* **Aim of the task**
Every line in the listing below from the one with "section Model" through the one with "Subtracting a constant" is to be reproduced exactly, both ends included; leave out the rest.

-------- Extracted material

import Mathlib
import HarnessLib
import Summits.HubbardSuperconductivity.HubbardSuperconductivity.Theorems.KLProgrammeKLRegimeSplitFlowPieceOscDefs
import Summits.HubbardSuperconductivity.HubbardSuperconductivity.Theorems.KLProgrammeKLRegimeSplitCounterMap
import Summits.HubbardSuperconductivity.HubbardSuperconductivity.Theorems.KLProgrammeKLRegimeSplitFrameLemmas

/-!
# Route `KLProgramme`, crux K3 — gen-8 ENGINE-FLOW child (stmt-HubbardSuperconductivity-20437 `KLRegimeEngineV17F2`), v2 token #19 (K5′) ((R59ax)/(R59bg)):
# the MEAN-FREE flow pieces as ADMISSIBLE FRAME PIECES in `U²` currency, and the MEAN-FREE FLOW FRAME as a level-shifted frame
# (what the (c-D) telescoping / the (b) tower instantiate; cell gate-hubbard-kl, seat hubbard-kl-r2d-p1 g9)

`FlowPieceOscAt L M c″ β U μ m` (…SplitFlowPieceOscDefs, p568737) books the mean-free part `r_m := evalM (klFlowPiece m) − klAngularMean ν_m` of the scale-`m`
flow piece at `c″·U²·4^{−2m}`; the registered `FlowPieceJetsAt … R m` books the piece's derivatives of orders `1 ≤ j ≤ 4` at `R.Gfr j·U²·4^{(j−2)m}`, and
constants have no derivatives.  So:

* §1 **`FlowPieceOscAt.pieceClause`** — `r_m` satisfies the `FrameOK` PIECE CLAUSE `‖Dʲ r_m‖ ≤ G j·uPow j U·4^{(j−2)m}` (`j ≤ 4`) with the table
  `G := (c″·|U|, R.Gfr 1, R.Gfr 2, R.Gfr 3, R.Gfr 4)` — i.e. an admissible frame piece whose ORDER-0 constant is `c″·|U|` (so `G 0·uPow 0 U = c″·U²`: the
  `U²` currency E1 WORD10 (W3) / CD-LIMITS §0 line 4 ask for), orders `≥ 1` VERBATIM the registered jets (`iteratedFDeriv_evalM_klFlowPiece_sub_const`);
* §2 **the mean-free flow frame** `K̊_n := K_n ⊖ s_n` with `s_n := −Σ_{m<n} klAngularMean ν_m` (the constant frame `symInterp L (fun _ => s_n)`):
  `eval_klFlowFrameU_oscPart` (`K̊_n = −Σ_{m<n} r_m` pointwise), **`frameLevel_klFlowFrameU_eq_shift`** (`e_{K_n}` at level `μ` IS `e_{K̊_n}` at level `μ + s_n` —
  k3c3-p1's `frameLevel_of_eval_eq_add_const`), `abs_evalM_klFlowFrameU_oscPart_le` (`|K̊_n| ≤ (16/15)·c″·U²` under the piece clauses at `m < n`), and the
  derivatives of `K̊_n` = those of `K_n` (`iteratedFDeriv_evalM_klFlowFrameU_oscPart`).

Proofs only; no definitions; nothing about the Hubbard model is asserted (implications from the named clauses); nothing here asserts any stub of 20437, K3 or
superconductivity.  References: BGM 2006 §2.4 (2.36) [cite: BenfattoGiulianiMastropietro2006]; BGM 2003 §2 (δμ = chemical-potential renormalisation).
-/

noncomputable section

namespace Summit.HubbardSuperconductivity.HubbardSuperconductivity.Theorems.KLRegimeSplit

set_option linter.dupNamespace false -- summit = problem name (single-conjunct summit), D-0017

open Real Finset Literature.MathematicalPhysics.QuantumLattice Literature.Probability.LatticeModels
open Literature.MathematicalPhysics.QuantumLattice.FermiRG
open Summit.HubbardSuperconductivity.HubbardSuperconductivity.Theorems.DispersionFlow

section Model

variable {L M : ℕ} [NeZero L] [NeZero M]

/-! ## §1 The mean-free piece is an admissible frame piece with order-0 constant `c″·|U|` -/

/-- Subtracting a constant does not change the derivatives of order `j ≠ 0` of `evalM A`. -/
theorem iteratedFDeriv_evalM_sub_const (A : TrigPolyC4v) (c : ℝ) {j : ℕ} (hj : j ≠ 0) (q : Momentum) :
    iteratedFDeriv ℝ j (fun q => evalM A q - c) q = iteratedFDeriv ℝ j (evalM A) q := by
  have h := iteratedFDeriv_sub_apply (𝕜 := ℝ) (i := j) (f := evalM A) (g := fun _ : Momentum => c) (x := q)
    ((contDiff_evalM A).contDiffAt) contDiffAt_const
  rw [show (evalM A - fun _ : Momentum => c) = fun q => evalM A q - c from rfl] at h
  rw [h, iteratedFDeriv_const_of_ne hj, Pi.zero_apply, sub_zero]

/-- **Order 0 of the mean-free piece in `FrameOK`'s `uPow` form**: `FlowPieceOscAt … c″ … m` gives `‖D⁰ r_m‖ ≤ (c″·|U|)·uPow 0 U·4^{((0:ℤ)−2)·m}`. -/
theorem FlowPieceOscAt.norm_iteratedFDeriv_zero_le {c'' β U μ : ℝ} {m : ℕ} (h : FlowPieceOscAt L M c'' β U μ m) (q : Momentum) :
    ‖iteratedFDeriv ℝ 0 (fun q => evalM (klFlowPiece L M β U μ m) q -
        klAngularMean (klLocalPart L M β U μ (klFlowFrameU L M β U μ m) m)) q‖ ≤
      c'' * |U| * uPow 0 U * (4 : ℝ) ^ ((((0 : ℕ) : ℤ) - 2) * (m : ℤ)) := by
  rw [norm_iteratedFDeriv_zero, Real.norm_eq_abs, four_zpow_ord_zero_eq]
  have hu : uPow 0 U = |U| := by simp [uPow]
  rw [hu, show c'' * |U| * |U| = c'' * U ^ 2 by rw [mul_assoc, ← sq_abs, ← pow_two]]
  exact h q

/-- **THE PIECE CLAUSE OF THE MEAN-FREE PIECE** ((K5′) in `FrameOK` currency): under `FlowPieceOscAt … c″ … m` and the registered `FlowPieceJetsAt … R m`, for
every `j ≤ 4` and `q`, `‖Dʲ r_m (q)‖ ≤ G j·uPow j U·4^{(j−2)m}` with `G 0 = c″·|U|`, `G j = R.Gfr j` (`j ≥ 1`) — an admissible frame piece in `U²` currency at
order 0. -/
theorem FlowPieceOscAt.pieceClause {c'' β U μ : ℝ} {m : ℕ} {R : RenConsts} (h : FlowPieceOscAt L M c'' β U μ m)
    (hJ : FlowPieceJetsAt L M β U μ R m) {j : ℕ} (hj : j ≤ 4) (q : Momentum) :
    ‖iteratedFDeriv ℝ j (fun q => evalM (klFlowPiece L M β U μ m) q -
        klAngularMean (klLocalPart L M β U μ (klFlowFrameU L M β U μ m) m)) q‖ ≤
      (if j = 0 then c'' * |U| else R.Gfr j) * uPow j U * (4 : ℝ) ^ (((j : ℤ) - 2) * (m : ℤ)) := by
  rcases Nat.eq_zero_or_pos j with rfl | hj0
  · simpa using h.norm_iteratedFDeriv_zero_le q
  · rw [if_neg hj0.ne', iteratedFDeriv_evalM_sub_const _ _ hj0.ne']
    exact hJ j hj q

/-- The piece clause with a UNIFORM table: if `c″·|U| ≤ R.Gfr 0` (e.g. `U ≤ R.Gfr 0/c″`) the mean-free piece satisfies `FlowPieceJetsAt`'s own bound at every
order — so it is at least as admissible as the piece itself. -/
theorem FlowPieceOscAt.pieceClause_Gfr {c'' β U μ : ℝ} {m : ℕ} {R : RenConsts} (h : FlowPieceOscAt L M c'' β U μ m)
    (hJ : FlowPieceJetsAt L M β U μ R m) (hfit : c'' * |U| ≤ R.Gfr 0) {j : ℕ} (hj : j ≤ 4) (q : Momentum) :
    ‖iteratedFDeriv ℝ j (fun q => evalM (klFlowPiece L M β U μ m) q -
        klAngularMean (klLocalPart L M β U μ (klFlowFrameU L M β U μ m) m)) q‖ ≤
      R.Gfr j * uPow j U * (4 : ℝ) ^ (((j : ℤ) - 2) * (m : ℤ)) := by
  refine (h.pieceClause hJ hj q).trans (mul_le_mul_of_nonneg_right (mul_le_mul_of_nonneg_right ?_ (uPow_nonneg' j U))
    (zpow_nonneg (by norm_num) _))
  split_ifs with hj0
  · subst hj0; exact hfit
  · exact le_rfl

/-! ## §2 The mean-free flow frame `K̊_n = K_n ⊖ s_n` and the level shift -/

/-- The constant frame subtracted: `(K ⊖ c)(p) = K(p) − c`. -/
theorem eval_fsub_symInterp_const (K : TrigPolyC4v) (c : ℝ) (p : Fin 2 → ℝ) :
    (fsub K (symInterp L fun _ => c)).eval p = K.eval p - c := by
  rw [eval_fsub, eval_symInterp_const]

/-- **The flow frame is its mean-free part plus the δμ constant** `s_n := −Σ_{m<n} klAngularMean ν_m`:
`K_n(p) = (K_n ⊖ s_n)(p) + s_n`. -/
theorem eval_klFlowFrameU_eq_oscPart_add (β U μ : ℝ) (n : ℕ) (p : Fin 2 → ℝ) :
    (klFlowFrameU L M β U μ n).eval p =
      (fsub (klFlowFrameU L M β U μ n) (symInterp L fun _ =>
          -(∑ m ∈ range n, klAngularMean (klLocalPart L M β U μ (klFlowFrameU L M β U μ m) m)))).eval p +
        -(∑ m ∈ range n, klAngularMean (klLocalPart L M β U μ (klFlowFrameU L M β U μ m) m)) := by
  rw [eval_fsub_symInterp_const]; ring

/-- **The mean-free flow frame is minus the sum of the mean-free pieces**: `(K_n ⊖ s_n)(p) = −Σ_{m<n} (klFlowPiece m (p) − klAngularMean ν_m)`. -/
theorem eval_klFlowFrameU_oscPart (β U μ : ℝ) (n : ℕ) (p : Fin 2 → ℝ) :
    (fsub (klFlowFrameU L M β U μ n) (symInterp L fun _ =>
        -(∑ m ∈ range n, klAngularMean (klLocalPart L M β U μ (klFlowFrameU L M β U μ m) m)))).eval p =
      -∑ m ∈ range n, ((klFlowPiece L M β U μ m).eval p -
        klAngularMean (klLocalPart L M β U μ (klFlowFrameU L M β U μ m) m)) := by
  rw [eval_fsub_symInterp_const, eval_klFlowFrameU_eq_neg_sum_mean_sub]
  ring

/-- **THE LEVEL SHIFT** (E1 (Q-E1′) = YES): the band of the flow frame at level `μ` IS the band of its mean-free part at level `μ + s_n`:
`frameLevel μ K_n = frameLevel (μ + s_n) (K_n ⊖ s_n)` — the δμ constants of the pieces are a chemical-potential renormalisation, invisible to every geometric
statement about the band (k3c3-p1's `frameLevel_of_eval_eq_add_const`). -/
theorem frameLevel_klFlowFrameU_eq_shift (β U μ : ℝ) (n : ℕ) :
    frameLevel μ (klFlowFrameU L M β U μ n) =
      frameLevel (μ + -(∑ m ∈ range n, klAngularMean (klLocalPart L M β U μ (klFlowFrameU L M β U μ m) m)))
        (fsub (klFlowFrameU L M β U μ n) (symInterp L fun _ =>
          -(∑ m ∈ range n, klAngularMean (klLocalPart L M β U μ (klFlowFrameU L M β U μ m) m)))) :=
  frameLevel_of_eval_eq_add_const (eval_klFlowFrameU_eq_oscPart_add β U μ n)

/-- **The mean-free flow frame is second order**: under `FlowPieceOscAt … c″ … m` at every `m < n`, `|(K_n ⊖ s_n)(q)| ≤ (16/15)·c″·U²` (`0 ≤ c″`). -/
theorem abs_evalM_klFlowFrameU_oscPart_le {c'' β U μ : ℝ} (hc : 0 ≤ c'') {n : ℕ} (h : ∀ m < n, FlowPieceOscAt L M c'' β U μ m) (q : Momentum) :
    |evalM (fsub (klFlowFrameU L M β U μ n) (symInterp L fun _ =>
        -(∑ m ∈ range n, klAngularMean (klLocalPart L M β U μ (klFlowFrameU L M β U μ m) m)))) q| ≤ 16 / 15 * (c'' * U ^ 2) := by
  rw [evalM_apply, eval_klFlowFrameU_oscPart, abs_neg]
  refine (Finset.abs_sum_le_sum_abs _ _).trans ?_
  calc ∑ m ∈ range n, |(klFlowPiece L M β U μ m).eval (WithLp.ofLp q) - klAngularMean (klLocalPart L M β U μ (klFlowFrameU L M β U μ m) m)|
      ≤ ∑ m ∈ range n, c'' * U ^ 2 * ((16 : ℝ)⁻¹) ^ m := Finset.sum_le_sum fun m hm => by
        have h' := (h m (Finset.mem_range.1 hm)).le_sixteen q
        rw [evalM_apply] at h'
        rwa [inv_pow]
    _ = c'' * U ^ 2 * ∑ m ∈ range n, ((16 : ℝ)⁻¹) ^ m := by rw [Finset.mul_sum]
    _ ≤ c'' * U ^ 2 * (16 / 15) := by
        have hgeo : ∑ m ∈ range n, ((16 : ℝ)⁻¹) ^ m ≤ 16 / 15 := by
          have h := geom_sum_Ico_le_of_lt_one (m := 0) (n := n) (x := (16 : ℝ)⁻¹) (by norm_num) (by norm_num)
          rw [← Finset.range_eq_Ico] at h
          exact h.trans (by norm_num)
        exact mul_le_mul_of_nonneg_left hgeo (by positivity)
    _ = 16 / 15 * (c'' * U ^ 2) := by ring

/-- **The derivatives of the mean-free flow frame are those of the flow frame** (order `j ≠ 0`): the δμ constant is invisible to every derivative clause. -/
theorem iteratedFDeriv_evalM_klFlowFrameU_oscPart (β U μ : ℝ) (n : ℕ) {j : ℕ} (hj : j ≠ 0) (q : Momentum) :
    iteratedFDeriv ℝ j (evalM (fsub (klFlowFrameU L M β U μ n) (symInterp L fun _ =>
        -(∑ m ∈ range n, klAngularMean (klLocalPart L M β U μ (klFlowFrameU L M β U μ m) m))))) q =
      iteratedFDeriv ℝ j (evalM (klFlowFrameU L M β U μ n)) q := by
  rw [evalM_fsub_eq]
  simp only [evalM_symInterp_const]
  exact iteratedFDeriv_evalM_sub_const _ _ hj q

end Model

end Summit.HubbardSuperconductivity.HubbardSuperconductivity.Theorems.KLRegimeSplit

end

----------------
-------- Extracted material

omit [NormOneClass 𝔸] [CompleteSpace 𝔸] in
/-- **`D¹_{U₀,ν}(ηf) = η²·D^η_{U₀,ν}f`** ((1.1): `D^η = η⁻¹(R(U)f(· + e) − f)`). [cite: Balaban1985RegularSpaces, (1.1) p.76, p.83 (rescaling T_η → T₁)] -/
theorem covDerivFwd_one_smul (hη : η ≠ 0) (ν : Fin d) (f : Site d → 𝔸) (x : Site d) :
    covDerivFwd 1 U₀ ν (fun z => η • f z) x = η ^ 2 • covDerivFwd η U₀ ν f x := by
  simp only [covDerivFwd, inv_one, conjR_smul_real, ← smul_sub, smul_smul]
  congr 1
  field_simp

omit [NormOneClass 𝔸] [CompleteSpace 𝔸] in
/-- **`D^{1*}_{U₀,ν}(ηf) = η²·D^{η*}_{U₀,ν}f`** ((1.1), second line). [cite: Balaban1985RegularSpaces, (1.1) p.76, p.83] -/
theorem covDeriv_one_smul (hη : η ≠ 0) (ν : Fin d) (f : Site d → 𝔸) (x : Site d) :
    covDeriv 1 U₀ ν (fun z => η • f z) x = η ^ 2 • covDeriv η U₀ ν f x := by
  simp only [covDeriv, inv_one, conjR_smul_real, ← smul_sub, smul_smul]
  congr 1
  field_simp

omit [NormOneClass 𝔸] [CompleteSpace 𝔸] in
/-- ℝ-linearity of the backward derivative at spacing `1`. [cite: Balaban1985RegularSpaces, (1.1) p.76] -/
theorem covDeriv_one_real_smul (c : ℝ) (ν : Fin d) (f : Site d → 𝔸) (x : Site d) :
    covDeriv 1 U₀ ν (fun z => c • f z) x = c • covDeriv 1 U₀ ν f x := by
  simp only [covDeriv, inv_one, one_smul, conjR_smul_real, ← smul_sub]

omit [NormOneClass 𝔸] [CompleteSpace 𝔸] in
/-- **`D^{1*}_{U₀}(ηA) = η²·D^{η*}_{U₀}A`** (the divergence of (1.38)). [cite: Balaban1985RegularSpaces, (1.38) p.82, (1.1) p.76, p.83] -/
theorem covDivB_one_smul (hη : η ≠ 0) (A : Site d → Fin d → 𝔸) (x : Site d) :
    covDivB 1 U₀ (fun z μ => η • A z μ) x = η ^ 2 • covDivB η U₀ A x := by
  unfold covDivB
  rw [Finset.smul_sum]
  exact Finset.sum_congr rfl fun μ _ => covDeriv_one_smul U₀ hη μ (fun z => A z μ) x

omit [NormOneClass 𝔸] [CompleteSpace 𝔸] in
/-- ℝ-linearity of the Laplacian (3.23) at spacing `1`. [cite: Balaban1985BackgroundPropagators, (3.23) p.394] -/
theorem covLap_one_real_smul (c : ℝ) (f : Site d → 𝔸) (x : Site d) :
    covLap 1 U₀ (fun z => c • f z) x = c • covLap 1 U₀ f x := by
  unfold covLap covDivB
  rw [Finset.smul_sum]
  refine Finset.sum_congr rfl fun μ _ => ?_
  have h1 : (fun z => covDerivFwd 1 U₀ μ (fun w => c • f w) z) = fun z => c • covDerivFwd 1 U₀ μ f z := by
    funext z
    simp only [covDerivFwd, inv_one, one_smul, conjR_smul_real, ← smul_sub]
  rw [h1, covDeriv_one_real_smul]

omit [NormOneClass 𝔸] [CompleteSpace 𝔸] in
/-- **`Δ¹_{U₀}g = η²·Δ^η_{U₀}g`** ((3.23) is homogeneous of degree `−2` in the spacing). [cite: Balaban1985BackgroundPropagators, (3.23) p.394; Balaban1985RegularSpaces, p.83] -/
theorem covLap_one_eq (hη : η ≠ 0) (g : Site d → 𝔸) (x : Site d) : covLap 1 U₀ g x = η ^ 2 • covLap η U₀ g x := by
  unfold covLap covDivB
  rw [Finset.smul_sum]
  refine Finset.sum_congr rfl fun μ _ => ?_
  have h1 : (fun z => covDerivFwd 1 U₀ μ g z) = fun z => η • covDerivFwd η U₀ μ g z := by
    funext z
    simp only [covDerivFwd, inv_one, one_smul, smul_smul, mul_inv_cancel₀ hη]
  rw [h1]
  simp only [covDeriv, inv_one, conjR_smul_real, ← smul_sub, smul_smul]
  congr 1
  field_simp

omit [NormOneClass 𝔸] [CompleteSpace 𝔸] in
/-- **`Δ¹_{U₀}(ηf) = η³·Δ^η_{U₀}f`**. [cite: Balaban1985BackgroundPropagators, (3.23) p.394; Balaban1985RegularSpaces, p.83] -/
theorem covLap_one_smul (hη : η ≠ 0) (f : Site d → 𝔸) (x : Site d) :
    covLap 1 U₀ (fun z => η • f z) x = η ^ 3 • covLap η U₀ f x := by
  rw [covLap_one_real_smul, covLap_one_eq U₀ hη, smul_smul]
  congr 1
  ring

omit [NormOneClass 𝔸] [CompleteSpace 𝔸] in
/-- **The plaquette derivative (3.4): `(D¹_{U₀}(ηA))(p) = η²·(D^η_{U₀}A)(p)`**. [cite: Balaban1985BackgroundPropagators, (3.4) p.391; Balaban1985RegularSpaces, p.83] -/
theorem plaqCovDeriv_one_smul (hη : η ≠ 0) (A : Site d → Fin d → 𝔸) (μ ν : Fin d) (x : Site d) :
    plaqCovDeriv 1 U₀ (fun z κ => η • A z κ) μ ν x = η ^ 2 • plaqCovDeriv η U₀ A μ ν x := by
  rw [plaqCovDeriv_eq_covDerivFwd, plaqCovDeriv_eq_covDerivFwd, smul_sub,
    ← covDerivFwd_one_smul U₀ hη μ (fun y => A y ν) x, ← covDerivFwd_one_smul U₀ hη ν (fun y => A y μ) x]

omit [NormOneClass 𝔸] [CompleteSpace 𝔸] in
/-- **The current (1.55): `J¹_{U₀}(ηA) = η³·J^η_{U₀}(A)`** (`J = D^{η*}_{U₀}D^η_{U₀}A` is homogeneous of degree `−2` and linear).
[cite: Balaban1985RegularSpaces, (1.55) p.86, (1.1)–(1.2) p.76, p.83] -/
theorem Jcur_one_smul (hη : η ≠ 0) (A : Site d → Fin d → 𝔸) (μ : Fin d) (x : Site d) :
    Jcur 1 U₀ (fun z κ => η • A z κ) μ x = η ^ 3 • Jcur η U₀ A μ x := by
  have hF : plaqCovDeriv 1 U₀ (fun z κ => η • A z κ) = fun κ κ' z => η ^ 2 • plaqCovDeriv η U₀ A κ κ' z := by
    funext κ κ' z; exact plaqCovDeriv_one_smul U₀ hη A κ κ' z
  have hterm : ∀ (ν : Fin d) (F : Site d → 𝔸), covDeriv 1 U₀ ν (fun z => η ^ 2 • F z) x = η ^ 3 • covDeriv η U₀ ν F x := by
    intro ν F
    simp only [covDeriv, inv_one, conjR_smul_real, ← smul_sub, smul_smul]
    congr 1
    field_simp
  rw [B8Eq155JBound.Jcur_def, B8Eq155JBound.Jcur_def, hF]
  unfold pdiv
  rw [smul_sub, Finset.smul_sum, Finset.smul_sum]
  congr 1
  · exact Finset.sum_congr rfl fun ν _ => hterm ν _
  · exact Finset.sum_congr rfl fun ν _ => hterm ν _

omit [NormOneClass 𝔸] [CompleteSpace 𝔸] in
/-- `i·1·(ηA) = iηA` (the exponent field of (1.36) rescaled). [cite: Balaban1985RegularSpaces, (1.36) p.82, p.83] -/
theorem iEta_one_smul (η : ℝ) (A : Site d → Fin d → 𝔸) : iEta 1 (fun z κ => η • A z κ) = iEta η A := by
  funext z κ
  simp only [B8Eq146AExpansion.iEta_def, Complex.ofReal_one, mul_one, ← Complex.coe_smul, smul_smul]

----------------

* **Answer to the exercise**
section Model

variable {L M : ℕ} [NeZero L] [NeZero M]

/-! ## §1 The mean-free piece is an admissible frame piece with order-0 constant `c″·|U|` -/

/-- Subtracting a constant does not change the derivatives of order `j ≠ 0` of `evalM A`. -/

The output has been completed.